1.1. The learned Assistant Commissioner of Income-tax Circle 7(1)(2), Bangalore[‘ACIT’ or ‘AO’]erred in disallowing expenditure of Rs.58,80,650 incurred towards toll-free telephone charges under section 40(a)(ia) of the Act for non-deduction of taxes under section 194J of the Act on the basis that the payments would qualify as ‘royalty’ under the Act. The leaned Commissioner of Income-tax (Appeals)-7 Bangalore [‘CIT(A)”] erred in upholding the finding of the learned AO.



1.2.Without Prejudice to the above, the learned AO and the learned CIT (A) erred in not taking cognizance of the Appellant’s contention that for the purposes of disallowance under section 40 (a)(ia) of the Act, the term royalty would be restricted to the definition as provided under Explanation 2 to section 9(1)(iv) of the Act and would, therefore, not include payments for toll free telephone charges provided under Explanation 6 to section 9(1)(iv) of the Act.

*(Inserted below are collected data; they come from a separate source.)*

import Literature.NumberTheory.GaloisRepresentations.ContinuousH1
import HarnessLib

/-!
# `θ`-torsion classes of `H¹_cont(G, T)` for a scalar `θ` acting injectively on `T`
# (Greenberg 2010 §2, the exact sequence (7) and the injectivity (8)), on explicit continuous cocycles

Topic `NumberTheory/GaloisRepresentations`; namespace `Literature.NumberTheory.GaloisRepresentations`.
THEOREMS ONLY (no definition, no named fact, no `sorry`): generic continuous-cochain algebra on the
tree's `contOneCocycles` / `oneCocycleClass` / `oneCocycleClass_eq_zero_iff` / `map_oneCocycleClass`
(`ContinuousH1.lean`), for an ARBITRARY topological representation `X : TopRep R G` (no discreteness:
the intended `X` is a compact `Λ`-adic `T* = Hom(D, μ_{p^∞})`). Seat `bsd-line-x1-p1-w5` gen 9 (cell
`bsd-eis`), brick C3 of the road memo «SUR-Λ» toward the by-name input `Greenberg2016.prop263_sur_of_crk`
of crux 2 `GoodLatticeBDPValue` (stmt-BirchSwinnertonDyer-19032).

PRINT. R. Greenberg, *Surjectivity of the global-to-local map defining a Selmer group*, Kyoto J.
Math. 50 (2010), §2.1 pp. 7–8, proof of Prop. 2.1.1: "if `θ` is a nonzero element of `Λ`, then
multiplication by `θ` gives an exact sequence `0 → T* →θ T* → T*/θT* → 0` from which we obtain the
following exact sequence of cohomology groups (7) `H⁰(K, T*) → H⁰(K, T*/θT*) → H¹(K_Σ/K, T*)[θ] → 0`.
We have a similar exact sequence for the cohomology groups over `K_η`. However, since we are assuming
that `H⁰(K_η, T*) = 0`, it follows that `H⁰(K, T*) = 0` too. Thus … the horizontal maps in the
following commutative diagram are isomorphisms [`H⁰(K, T*/θT*) ≅ H¹(K, T*)[θ]`,
`H⁰(K_η, T*/θT*) ≅ H¹(K_η, T*)[θ]`]. The first vertical map is injective. Hence so is the second. As a
consequence, the map (8) `H¹(K, T*)_{Λ-tors} → H¹(K_η, T*)_{Λ-tors}` is injective."; §2.3 p. 13,
proof of Prop. 2.3.2: "Just as in the proof of proposition 2.1.1, assumption (i) implies that the
first map is injective. It is the map (8)."; §2.2 p. 9, proof of Prop. 2.2.1: "We can use the exact
sequence (7). Thus, it suffices to show that `H⁰(K, T*/θT*) = 0`".

WHAT IS TYPED (cocycle level, `θ : R` any scalar; "`θ` regular on `X`" = `∀ x, θ • x = 0 → x = 0`,
which is what "`T*` torsion-free" supplies for `θ ≠ 0`):

* `exists_smul_apply_eq_sub_of_smul_oneCocycleClass_eq_zero` — **(7), the surjection
  `H⁰(G, X/θX) ↠ H¹(G, X)[θ]` read backwards**: if `θ • [φ] = 0` then `θ • φ(g) = g•t − t` for one
  `t ∈ X` (whose class mod `θX` is then `G`-invariant); and the converse `smul_oneCocycleClass_eq_zero_of_exists`.
* `oneCocycleClass_eq_zero_of_smul_apply_eq_sub_of_mem_range` — **(7), exactness at `H⁰(G, X/θX)`**:
  if moreover `t ∈ θX + X^G`-wise… precisely if `t = θ • u` then `[φ] = 0` (`θ` regular); and the form
  `oneCocycleClass_eq_zero_of_forall_invariant_mod_mem_range` used by Prop. 2.2.1: if EVERY `x` with
  `g•x − x ∈ θX` for all `g` lies in `θX` ("`H⁰(G, X/θX) = 0`" modulo `θX`), every `θ`-torsion class dies.
* `oneCocycleClass_eq_zero_of_smul_eq_zero_of_restrict` — **(8), injectivity on `θ`-torsion of the
  restriction along `ι : H →ₜ* G` when `X^{ι(H)} = 0`**: a class `[φ]` with `θ • [φ] = 0` whose pulled-back
  cocycle `φ ∘ ι` is principal is zero (`θ` regular). Proof as printed: `θ φ(g) = g t − t`,
  `φ(ι h) = ι h • u − u` ⇒ `ι h • (t − θu) = t − θu` ⇒ `t = θu` ⇒ `φ(g) = g u − u`.
* `eq_zero_of_smul_eq_zero_of_map_eq_zero` — the same on classes `y : continuousCohomology 1 X` with
  Mathlib's functoriality map `ContinuousCohomology.map ι (𝟙 (res ι X)) 1`.

HONEST FRAMING: generic cocycle algebra; a helper toward the kernel discharge of Greenberg 2010
Prop. 3.2.1 (c) (= `prop263_sur_of_crk`), which this file does not prove; nothing summit-side, no
case of BSD. AI-typed, kernel-checked.

## References
* [Greenberg2010] R. Greenberg, Kyoto J. Math. 50 (2010) 853–888, doi:10.1215/0023608x-2010-016 —
  §2.1 pp. 7–8 ((7), (8), proof of Prop. 2.1.1), §2.2 p. 9 (proof of Prop. 2.2.1), §2.3 p. 13 (proof of Prop. 2.3.2).
* J.-P. Serre, *Galois Cohomology* (1997), I §5.1 (crossed homomorphisms) — the cocycle calculus.
-/

noncomputable section

open CategoryTheory

universe u v

namespace Literature.NumberTheory.GaloisRepresentations

open TopRep ContinuousCohomology

variable {R : Type u} [CommRing R] [TopologicalSpace R]
variable {G : Type v} [Group G] [TopologicalSpace G] [IsTopologicalGroup G]
variable (X : TopRep.{v} R G)

/-! ### §1. (7): `θ`-torsion classes come from `G`-invariants of `X/θX` -/

omit [IsTopologicalGroup G] in
/-- Values of a scalar multiple of a continuous cocycle. [cite: Greenberg2010, §2.1 p. 7 (7)] -/
theorem contOneCocycles.coe_smul_apply (θ : R) (φ : contOneCocycles X) (g : G) :
    (θ • φ).1 g = θ • φ.1 g := rfl

/-- **Greenberg 2010 (7), read backwards: a `θ`-torsion class of `H¹_cont(G, X)` is represented by a
cocycle `φ` with `θ • φ(g) = g • t − t` for one `t ∈ X`** (then `t mod θX ∈ H⁰(G, X/θX)`).
[cite: Greenberg2010, §2.1 pp. 7–8, (7) (proof of Prop. 2.1.1)] -/
theorem exists_smul_apply_eq_sub_of_smul_oneCocycleClass_eq_zero (θ : R) (φ : contOneCocycles X)
    (h : θ • oneCocycleClass X φ = 0) : ∃ t : X, ∀ g : G, θ • φ.1 g = X.ρ g t - t := by
  rw [← oneCocycleClass_smul, oneCocycleClass_eq_zero_iff] at h
  obtain ⟨t, ht⟩ := h
  exact ⟨t, fun g => by rw [← contOneCocycles.coe_smul_apply, ht g]⟩

/-- Converse of the previous lemma: if `θ • φ(g) = g • t − t` for all `g`, then `θ • [φ] = 0`.
[cite: Greenberg2010, §2.1 pp. 7–8, (7)] -/
theorem smul_oneCocycleClass_eq_zero_of_exists (θ : R) (φ : contOneCocycles X) {t : X}
    (ht : ∀ g : G, θ • φ.1 g = X.ρ g t - t) : θ • oneCocycleClass X φ = 0 := by
  rw [← oneCocycleClass_smul, oneCocycleClass_eq_zero_iff]
  exact ⟨t, fun g => by rw [contOneCocycles.coe_smul_apply, ht g]⟩

/-- **Greenberg 2010 (7), exactness: if the invariant `t` is itself divisible by `θ` in `X`, the
class vanishes** (`θ` acting injectively on `X`): from `θ • φ(g) = g • (θ • u) − θ • u` one gets
`φ(g) = g • u − u`. [cite: Greenberg2010, §2.1 pp. 7–8, (7) (proof of Prop. 2.1.1)] -/
theorem oneCocycleClass_eq_zero_of_smul_apply_eq_sub_smul (θ : R)
    (hθ : ∀ x : X, θ • x = 0 → x = 0) (φ : contOneCocycles X) (u : X)
    (hφ : ∀ g : G, θ • φ.1 g = X.ρ g (θ • u) - θ • u) : oneCocycleClass X φ = 0 := by
  rw [oneCocycleClass_eq_zero_iff]
  refine ⟨u, fun g => ?_⟩
  have h : θ • (φ.1 g - (X.ρ g u - u)) = 0 := by
    rw [smul_sub, hφ g, map_smul, smul_sub, sub_self]
  exact sub_eq_zero.1 (hθ _ h)

/-- **Prop. 2.2.1's use of (7): if `H⁰(G, X/θX)` is trivial — every `x ∈ X` with `g • x − x ∈ θX`
for all `g` lies in `θX` — then every `θ`-torsion class of `H¹_cont(G, X)` vanishes** (`θ` acting
injectively on `X`). [cite: Greenberg2010, §2.2 p. 9 L40–41 (proof of Prop. 2.2.1) with §2.1 (7)] -/
theorem oneCocycleClass_eq_zero_of_forall_invariant_mod (θ : R)
    (hθ : ∀ x : X, θ • x = 0 → x = 0)
    (hH0 : ∀ t : X, (∀ g : G, ∃ x : X, X.ρ g t - t = θ • x) → ∃ u : X, t = θ • u)
    (φ : contOneCocycles X) (h : θ • oneCocycleClass X φ = 0) : oneCocycleClass X φ = 0 := by
  obtain ⟨t, ht⟩ := exists_smul_apply_eq_sub_of_smul_oneCocycleClass_eq_zero X θ φ h
  obtain ⟨u, rfl⟩ := hH0 t fun g => ⟨φ.1 g, (ht g).symm⟩
  exact oneCocycleClass_eq_zero_of_smul_apply_eq_sub_smul X θ hθ φ u ht

/-- Class form of the previous statement: under the same hypotheses `θ • y = 0 → y = 0` on
`H¹_cont(G, X)`. [cite: Greenberg2010, §2.2 p. 9 (proof of Prop. 2.2.1) with §2.1 (7)] -/
theorem eq_zero_of_smul_eq_zero_of_forall_invariant_mod (θ : R)
    (hθ : ∀ x : X, θ • x = 0 → x = 0)
    (hH0 : ∀ t : X, (∀ g : G, ∃ x : X, X.ρ g t - t = θ • x) → ∃ u : X, t = θ • u)
    (y : continuousCohomology 1 X) (hy : θ • y = 0) : y = 0 := by
  obtain ⟨φ, rfl⟩ := oneCocycleClass_surjective X y
  exact oneCocycleClass_eq_zero_of_forall_invariant_mod X θ hθ hH0 φ hy

/-! ### §2. (8): restriction is injective on `θ`-torsion when the subgroup has no invariants -/

variable {H : Type v} [Group H] [TopologicalSpace H] [IsTopologicalGroup H]

omit [IsTopologicalGroup H] in
/-- **Greenberg 2010 (8): injectivity of restriction on `θ`-torsion.** Let `ι : H →ₜ* G`, suppose
`X` has no non-zero `ι(H)`-invariant ("`H⁰(K_η, T*) = 0`") and `θ` acts injectively on `X`
("`T*` torsion-free"). If `θ • φ(g) = g • t − t` (a `θ`-torsion class) and the restricted cocycle
`φ ∘ ι` is principal, then `[φ] = 0`: indeed `ι h • (t − θu) = t − θu`, so `t = θu` and
`φ(g) = g • u − u`. [cite: Greenberg2010, §2.1 p. 8 L1–10, (8); §2.3 p. 13 L32–34 (proof of Prop. 2.3.2)] -/
theorem oneCocycleClass_eq_zero_of_smul_eq_zero_of_restrict (ι : H →ₜ* G) (θ : R)
    (hθ : ∀ x : X, θ • x = 0 → x = 0)
    (hH0 : ∀ x : X, (∀ h : H, X.ρ (ι h) x = x) → x = 0)
    (φ : contOneCocycles X) {t : X} (ht : ∀ g : G, θ • φ.1 g = X.ρ g t - t)
    {u : X} (hu : ∀ h : H, φ.1 (ι h) = X.ρ (ι h) u - u) : oneCocycleClass X φ = 0 := by
  -- `t - θ • u` is `ι(H)`-invariant, hence zero
  have hinv : ∀ h : H, X.ρ (ι h) (t - θ • u) = t - θ • u := fun h => by
    have h1 := ht (ι h)
    rw [hu h, smul_sub, ← map_smul] at h1
    -- h1 : θ • (ρ u) - θ • u = ρ t - t, with θ • ρ u = ρ (θ • u)
    rw [map_sub]
    have : X.ρ (ι h) t - t = X.ρ (ι h) (θ • u) - θ • u := h1.symm
    -- rearrange
    have h2 : X.ρ (ι h) t - X.ρ (ι h) (θ • u) = t - θ • u := by
      have := sub_eq_sub_iff_sub_eq_sub.mp this
      exact this
    exact h2
  have ht0 : t = θ • u := sub_eq_zero.1 (hH0 _ hinv)
  refine oneCocycleClass_eq_zero_of_smul_apply_eq_sub_smul X θ hθ φ u fun g => ?_
  rw [ht g, ht0]

omit [IsTopologicalGroup G] [IsTopologicalGroup H] in
/-- The restricted representation acts through `ι`: `(res ι X).ρ h = X.ρ (ι h)`.
[cite: Greenberg2010, §2.1 p. 8 (8)] -/
theorem res_ρ_apply (ι : H →ₜ* G) (h : H) (x : X) :
    (res (ι : H →* G) X).ρ h x = X.ρ (ι h) x := rfl

/-- **(8) on classes**: with `ι : H →ₜ* G`, `X^{ι(H)} = 0` and `θ` acting injectively on `X`, a class
`y ∈ H¹_cont(G, X)` with `θ • y = 0` whose restriction `H¹(ι)(y) ∈ H¹_cont(H, X)` vanishes is zero —
"the map `H¹(K, T*)_{Λ-tors} → H¹(K_η, T*)_{Λ-tors}` is injective".
[cite: Greenberg2010, §2.1 p. 8 L8–10, (8); §2.3 p. 13 L32–34 (proof of Prop. 2.3.2)] -/
theorem eq_zero_of_smul_eq_zero_of_map_eq_zero (ι : H →ₜ* G) (θ : R)
    (hθ : ∀ x : X, θ • x = 0 → x = 0)
    (hH0 : ∀ x : X, (∀ h : H, X.ρ (ι h) x = x) → x = 0)
    (y : continuousCohomology 1 X) (hy : θ • y = 0)
    (hres : ContinuousCohomology.map ι (𝟙 (res (ι : H →* G) X)) 1 y = 0) : y = 0 := by
  obtain ⟨φ, rfl⟩ := oneCocycleClass_surjective X y
  obtain ⟨t, ht⟩ := exists_smul_apply_eq_sub_of_smul_oneCocycleClass_eq_zero X θ φ hy
  rw [map_oneCocycleClass, oneCocycleClass_eq_zero_iff] at hres
  obtain ⟨u, hu⟩ := hres
  refine oneCocycleClass_eq_zero_of_smul_eq_zero_of_restrict X ι θ hθ hH0 φ ht
    (u := u) fun h => ?_
  have h1 := hu h
  rw [contOneCocycles.pullback_apply] at h1
  change φ.1 (ι h) = X.ρ (ι h) u - u at h1
  exact h1

/-- **Torsion-submodule form of (8)**: for a domain of scalars acting injectively through every
nonzero `θ` (`X` torsion-free), the restriction map is injective on the `R`-torsion submodule of
`H¹_cont(G, X)` as soon as `X^{ι(H)} = 0`. [cite: Greenberg2010, §2.1 p. 8 L8–10, (8)] -/
theorem eq_zero_of_mem_torsion_of_map_eq_zero (ι : H →ₜ* G)
    (hθ : ∀ θ : R, θ ≠ 0 → ∀ x : X, θ • x = 0 → x = 0)
    (hH0 : ∀ x : X, (∀ h : H, X.ρ (ι h) x = x) → x = 0)
    (y : continuousCohomology 1 X) (hy : ∃ θ : R, θ ≠ 0 ∧ θ • y = 0)
    (hres : ContinuousCohomology.map ι (𝟙 (res (ι : H →* G) X)) 1 y = 0) : y = 0 := by
  obtain ⟨θ, hθ0, hθy⟩ := hy
  exact eq_zero_of_smul_eq_zero_of_map_eq_zero X ι θ (hθ θ hθ0) hH0 y hθy hres

end Literature.NumberTheory.GaloisRepresentations

end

1.3. The learned CIT(A) erred in not directing the learned AO to verify and allow relief based on the certificates in from 26A that the Appellant proposes to file with the learned AO, in line with second proviso to section 40(a)(ia), read with first proviso to section 201(1) of the Act.


Other Ground not explained and are found in detail as per attached ITAT Order.


OBSERVATION & RULING OF THE ITAT, BENGALORE


We have perused submissions advanced by both sides in light of records placed us. Ld.CIT(A) dismissed the issue raised by assessee by relying on decision of Hon’ble Madras High Court in case of Verizon (supra).

In the present facts of case, payments made are towards toll-free telephone charges paid for toll free telephone number provided by telecom operators, whereby charges for calls made by consumers to the toll-free number is borne by assessee. These are dedicated private circuit lines available to assessee. In other words, a toll-free telephone number or free phone number is a telephone number billed on assessee for all arriving calls, instead of levying charges on telephone caller. For the calling party, call to such toll-free number is free of charge. It is for this exclusive telephone line that payment is made by assessee. Revenue is of the opinion that payment made by assessee for such services amounts to Royalty u/s.9(1) (vi) of the Act, and that assessee is liable to deduct TDS u/s194 J of the Act. There are various judgements relied on by both sides in support of their contentions.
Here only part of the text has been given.